Back to School Tips from Teachers-MainPhoto

Back to School Tips from Teachers-MainPhoto
The start of the school year brings a flurry of activity and, often, a wave of anxiety. Along with the latest clothes, the fresh supplies, and the promise of a blank slate, there is also an undercurrent of worry—for both parents and students.

Worry about the expectations of a new teacher. Worry about the unfamiliar routine of a different classroom, or a different school. Worry that the gains of last year may have dissipated over the summer.

But wrapped in those worries, there is opportunity. Students who may have stumbled in the past have a chance to start a new year off on a positive path; those who excelled have a chance to surpass their own performance.

Read Related: Books to Help Your Kids Get Back to School

For pointers on how to make the most of this school year, we surveyed teachers who have witnessed first-hand what separates the students who stumble from those who excel.

Their most common bit of advice? Keep an open line of communication with your child’s teacher.

That could mean an introductory email to the teacher, establishing your interest in your child’s education. It could mean going to the school’s parent night or open house. Or making sure to read and return class information sent home with the student.

In many schools, parents also have online access to grades, attendance and tardy records. In some districts, parents can set up alerts if a child is absent or if a grade falls below a certain level. Be sure that you are familiar with your school’s system—and make frequent use of it.

Most school districts now require teachers to maintain web pages with class information, assignments calendars and copies of handout materials. These sites contain a wealth of information. Check them on a regular basis.

“Never before have parents had such thorough and immediate access to their child’s progress in school,” said one Texas high school teacher. “Even when students are doing well, having conversations about why they are being successful and how they can continue to challenge themselves shows students that you’re paying attention.”

Reaching out to teachers is especially important these days, as educators are being asked to take on more students, more classes, and more paperwork, noted another high school teacher.

“If parents can help kids realize that they need to treat school like a job, it might help the students to take ownership of their education so they can get all they can out of it,” the teacher noted. “This is their ‘full-time’ job until they get in the real world.”

Here are some other teacher tips for school-year success:

Elementary/Middle School:
1. Get your child on a sleep schedule a few weeks before school begins, and maintain that schedule throughout the year.
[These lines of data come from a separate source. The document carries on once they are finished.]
/-- **The finite case**: for `F` in the class, `F ≤ E` finite with `vE = vF` and `Ev = Fv`,
`E = F` ("By Proposition 2.18 we have `d(E|F,v) = d(E.N|N,v)` … Since this is trivial if
`E.N = N`, we assume that `E.N ≠ N`. Then the first extension in the tower is defectless by
Corollary 4.2 or Proposition 3.1. This yields `d(E|F,v) = d(E.N|N,v) < [E.N:N] ≤ [E:F]`, that is,
`(E|F,v)` cannot be immediate"). PROVED from the three named facts: with `N` and the tower from
`Kuhlmann2010TameTowerReduction`, either `E.N = N`, and then `E ≤ N` is squeezed by the
unramified `N|F` (`[N:F] = [Nv:Fv] = [Nv:Ev]·[Ev:Fv] ≤ [N:E]·1`, so `[E:F] = 1`), or the first
step `N₁|N` has `(vN₁:vN)[N₁v:Nv] = p` (`Kuhlmann2010NormalDegreePDefectless`), whence
`(v(E.N):vN)[(E.N)v:Nv] ≥ p ≥ 2`, while Prop. 2.18 (`Kuhlmann2010DefectUnramifiedBaseChange`)
with `(vE:vF)[Ev:Fv] = 1` gives `[E:F]·(v(E.N):vN)[(E.N)v:Nv] = [E.N:N] ≤ [E:F]`
(`relfinrank_sup_le_relfinrank`), a contradiction. [cite: Kuhlmann2010, Section 5, proof of (R4) (p. 19)] -/
theorem eq_of_isHenselizedInertiallyGeneratedRT_of_immediate_finite [IsAlgClosed Ω] {p : ℕ}
    [CharP (ResidueField V) p] (hp : p.Prime) (hα : Kuhlmann2010TameTowerReduction.{u})
    (hγ : Kuhlmann2010DefectUnramifiedBaseChange.{u}) (hδ : Kuhlmann2010NormalDegreePDefectless.{u})
    {K F E : Subfield Ω} (hK : IsAlgClosed K) (hF : IsHenselizedInertiallyGeneratedRT V K F)
    (hle : F ≤ E) (hpos : 0 < Subfield.relfinrank F E)
    (hv : valueSubgroup E V = valueSubgroup F V) (hr : residueSubfield E V = residueSubfield F V) :
    E = F := by
  have hFh : IsHenselianField F (V.comap (algebraMap F Ω)) := hF.isHenselianField
  obtain ⟨N, hN, htower⟩ := hα Ω V p hp K F E hK hF hle hpos
  -- Lemma 2.27: `N` is in the class
  have hNC : IsHenselizedInertiallyGeneratedRT V K N := hF.of_isUnramifiedOver hN
  obtain ⟨hFN, hNpos, hNdeg, -, -⟩ := id hN
  -- `(vE : vF)[Ev : Fv] = 1`
  have hefE : (valueSubgroup F V).relIndex (valueSubgroup E V) *
      (residueSubfield F V).relfinrank (residueSubfield E V) = 1 := by
    rw [hv, hr, Subgroup.relIndex_self, Subfield.relfinrank_self]
  -- Prop. 2.18: `[E : F] · (v(E.N) : vN)[(E.N)v : Nv] = [E.N : N]`
  have h218 := hγ Ω V F N E hFh hN hle hpos
  rw [hefE, mul_one] at h218
  -- `[E.N : N] ≤ [E : F]`
  have hbase : Subfield.relfinrank N (E ⊔ N) ≤ Subfield.relfinrank F E := by
    rw [sup_comm]
    exact relfinrank_sup_le_relfinrank hFN hle hpos.ne'
  -- the tower, with its top generalized
  obtain ⟨T, hT, htower'⟩ : ∃ T : Subfield Ω, E ⊔ N = T ∧ IsNormalPTower p N T := ⟨_, rfl, htower⟩
  rw [hT] at h218 hbase
  rcases htower' with _ | @⟨_, N₁, _, h₁, h₂⟩
  · -- `E.N = N`: `F ≤ E ≤ N` with `N|F` unramified and `Ev = Fv` forces `[E : F] = 1`
    have hEN : E ≤ N := sup_eq_right.mp hT
    have hmul := Subfield.relfinrank_mul_relfinrank hle hEN
    have hn₂ : 0 < Subfield.relfinrank E N := by
      rcases Nat.eq_zero_or_pos (Subfield.relfinrank E N) with h0 | h0
      · rw [h0, mul_zero] at hmul
        omega
      · exact h0
    obtain ⟨he, -, hfi⟩ := relIndex_mul_relfinrank_le_relfinrank V hEN hn₂
    have hres : (residueSubfield F V).relfinrank (residueSubfield N V) =
        (residueSubfield E V).relfinrank (residueSubfield N V) := by
      rw [← Subfield.relfinrank_mul_relfinrank (residueSubfield_subfield_mono (V := V) hle)
        (residueSubfield_subfield_mono hEN), hr, Subfield.relfinrank_self, one_mul]
    have hle' : Subfield.relfinrank F N ≤ Subfield.relfinrank E N := by
      rw [hNdeg, hres]
      exact (Nat.le_mul_of_pos_left _ he).trans hfi
    have h1 : Subfield.relfinrank F E = 1 := by
      have h3 : Subfield.relfinrank F E * Subfield.relfinrank E N ≤ 1 * Subfield.relfinrank E N := by
        rw [hmul, one_mul]
        exact hle'
      have h4 := Nat.le_of_mul_le_mul_right h3 hn₂
      omega
    exact le_antisymm (Subfield.relfinrank_eq_one_iff.mp h1) hle
  · -- a first step `N ≤ N₁`, normal of degree `p`, defectless (Cor. 4.2 / Prop. 3.1)
    obtain ⟨hNN₁, -, heq₁⟩ := hδ Ω V p hp K N N₁ hK hNC h₁
    have hp₁ : (valueSubgroup N V).relIndex (valueSubgroup N₁ V) *
        (residueSubfield N V).relfinrank (residueSubfield N₁ V) = p := by
      rw [← heq₁, h₁.relfinrank_eq]
    have hN₁T : N₁ ≤ T := h₂.le
    obtain ⟨he₂, hf₂, -⟩ := relIndex_mul_relfinrank_le_relfinrank V hN₁T (h₂.relfinrank_pos hp.pos)
    -- `(vT : vN)[Tv : Nv] ≥ p`
    have hef : p ≤ (valueSubgroup N V).relIndex (valueSubgroup T V) *
        (residueSubfield N V).relfinrank (residueSubfield T V) := by
      rw [← Subgroup.relIndex_mul_relIndex _ _ _ (valueSubgroup_subfield_mono hNN₁)
          (valueSubgroup_subfield_mono hN₁T),
        ← Subfield.relfinrank_mul_relfinrank (residueSubfield_subfield_mono (V := V) hNN₁)
          (residueSubfield_subfield_mono hN₁T)]
      calc p = (valueSubgroup N V).relIndex (valueSubgroup N₁ V) *
            (residueSubfield N V).relfinrank (residueSubfield N₁ V) * 1 := by rw [hp₁, mul_one]
        _ ≤ (valueSubgroup N V).relIndex (valueSubgroup N₁ V) *
            (residueSubfield N V).relfinrank (residueSubfield N₁ V) *
            ((valueSubgroup N₁ V).relIndex (valueSubgroup T V) *
              (residueSubfield N₁ V).relfinrank (residueSubfield T V)) :=
          Nat.mul_le_mul_left _ (Nat.mul_pos he₂ hf₂)
        _ = _ := by ring
    -- `[E:F]·2 ≤ [E:F]·(vT:vN)[Tv:Nv] = [T:N] ≤ [E:F]`, absurd
    exfalso
    have h3 : Subfield.relfinrank F E * 2 ≤ Subfield.relfinrank F E * 1 :=
      calc Subfield.relfinrank F E * 2 ≤ Subfield.relfinrank F E * p :=
            Nat.mul_le_mul_left _ hp.two_le
        _ ≤ Subfield.relfinrank F E * ((valueSubgroup N V).relIndex (valueSubgroup T V) *
            (residueSubfield N V).relfinrank (residueSubfield T V)) := Nat.mul_le_mul_left _ hef
        _ = Subfield.relfinrank N T := h218
        _ ≤ Subfield.relfinrank F E := hbase
        _ = Subfield.relfinrank F E * 1 := (mul_one _).symm
    have h4 := Nat.le_of_mul_le_mul_left h3 hpos
    omega

/-- **Kuhlmann 2010, §5, p. 19 (displayed statement), residue-transcendental case: PROVED from
the reduction of pp. 18–19 (with Lemma 2.27), Prop. 2.18 and Cor. 4.2 / Prop. 3.1**
(`Kuhlmann2010TameTowerReduction`, `Kuhlmann2010DefectUnramifiedBaseChange`,
`Kuhlmann2010NormalDegreePDefectless`). An immediate algebraic extension `E ≥ F` inside `Ω` is
the union of its finite subextensions `F(a)`, which are immediate, hence trivial by the finite
case (`eq_of_isHenselizedInertiallyGeneratedRT_of_immediate_finite`).
[cite: Kuhlmann2010, Section 5, proof of (R4) (pp. 18–19)] -/
theorem Kuhlmann2010NoImmediateExtensionRT.of_parts (hα : Kuhlmann2010TameTowerReduction.{u})
    (hγ : Kuhlmann2010DefectUnramifiedBaseChange.{u})
    (hδ : Kuhlmann2010NormalDegreePDefectless.{u}) : Kuhlmann2010NoImmediateExtensionRT.{u} := by
  intro Ω _ _ V p _ hp K F E hK hF hle halg himm
  refine le_antisymm (fun a ha => ?_) hle
  -- the finite immediate subextension `E₀ = F(a)`
  let E₀' : IntermediateField F Ω := IntermediateField.adjoin F ({a} : Set Ω)
  have hFE₀ : F ≤ E₀'.toSubfield := subfield_le_toSubfield E₀'
  have haE₀ : a ∈ E₀'.toSubfield := IntermediateField.subset_adjoin F ({a} : Set Ω) rfl
  have hE₀E : E₀'.toSubfield ≤ E := by
    have h1 : E₀' ≤ Subfield.extendScalars hle :=
      IntermediateField.adjoin_le_iff.mpr (Set.singleton_subset_iff.mpr ha)
    exact fun y hy => h1 hy
  haveI : FiniteDimensional F E₀' :=
    IntermediateField.adjoin.finiteDimensional (halg a ha).isIntegral
  have hpos : 0 < Subfield.relfinrank F E₀'.toSubfield := by
    rw [relfinrank_toSubfield_eq_finrank]
    exact Module.finrank_pos
  obtain ⟨hvE, hrE⟩ := himm.valueSubgroup_eq_and_residueSubfield_eq V hle
  have hv₀ : valueSubgroup E₀'.toSubfield V = valueSubgroup F V :=
    le_antisymm (hvE ▸ valueSubgroup_subfield_mono hE₀E) (valueSubgroup_subfield_mono hFE₀)
  have hr₀ : residueSubfield E₀'.toSubfield V = residueSubfield F V :=
    le_antisymm (hrE ▸ residueSubfield_subfield_mono hE₀E) (residueSubfield_subfield_mono hFE₀)
  have hE₀F := eq_of_isHenselizedInertiallyGeneratedRT_of_immediate_finite hp hα hγ hδ hK hF hFE₀
    hpos hv₀ hr₀
  rw [← hE₀F]
  exact haE₀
Rest and routine are important.
2. Make sure your child is present on the first day of school when most teachers review important information about class rules and policies.
3. Keep the contact information at your child’s school updated. It’s especially important in the case of an illness, but also eases communication with teachers.
4. Have your child’s school supplies ready. Ask the teacher if the classroom supplies will be used as community property or only by your son or daughter. Label only personal supplies.
5.  Help your child with his/her homework daily. Make learning fun and a part of everyday life. Parents should reinforce the importance of what their child is learning.
6. Be positive, energetic and supportive about school throughout the year. Your child will pick up your attitude. If a child sees that education is important to you, it will be important to him/her as well.
7. Read with your child on a daily basis.
High School:
1. Make sure there is a designated homework area in your house. It should be a quiet location away from pets, siblings, and other distractions. Take advantage of the local library if there is not a suitable place at home.2. Write down important dates like parents’ night and school holidays on a calendar. Keep work schedules, school assignments, family events, and personal appointments in one place so that conflicts are obvious.3. Encourage your child to get involved. Find a club or organization they are interested in and make a commitment to contributing.4. Remind your child to go to class prepared – with pens, pencils, notebooks, binders, textbooks, and completed assignments.
5. Stress the importance of deadlines. Most school districts have strict policies requiring teachers to deduct points for late work. Turning assignments or homework in late can lop points off a grade. (As an added bonus, this will help prepare them for work-related deadlines once they enter the career world.)
6. Emphasize the importance of paying attention to and following instructions. Even the best-written assignment or paper may get a failing grade if it is not completed according to the teacher’s requirements. If it is supposed to be typed, type it. If it is supposed to be double-spaced, double-space it.
7. Sit down and discuss goals for the year. If your child is in high school, discuss long-range plans and make a checklist of tasks that need to be accomplished (college applications, essays, etc.)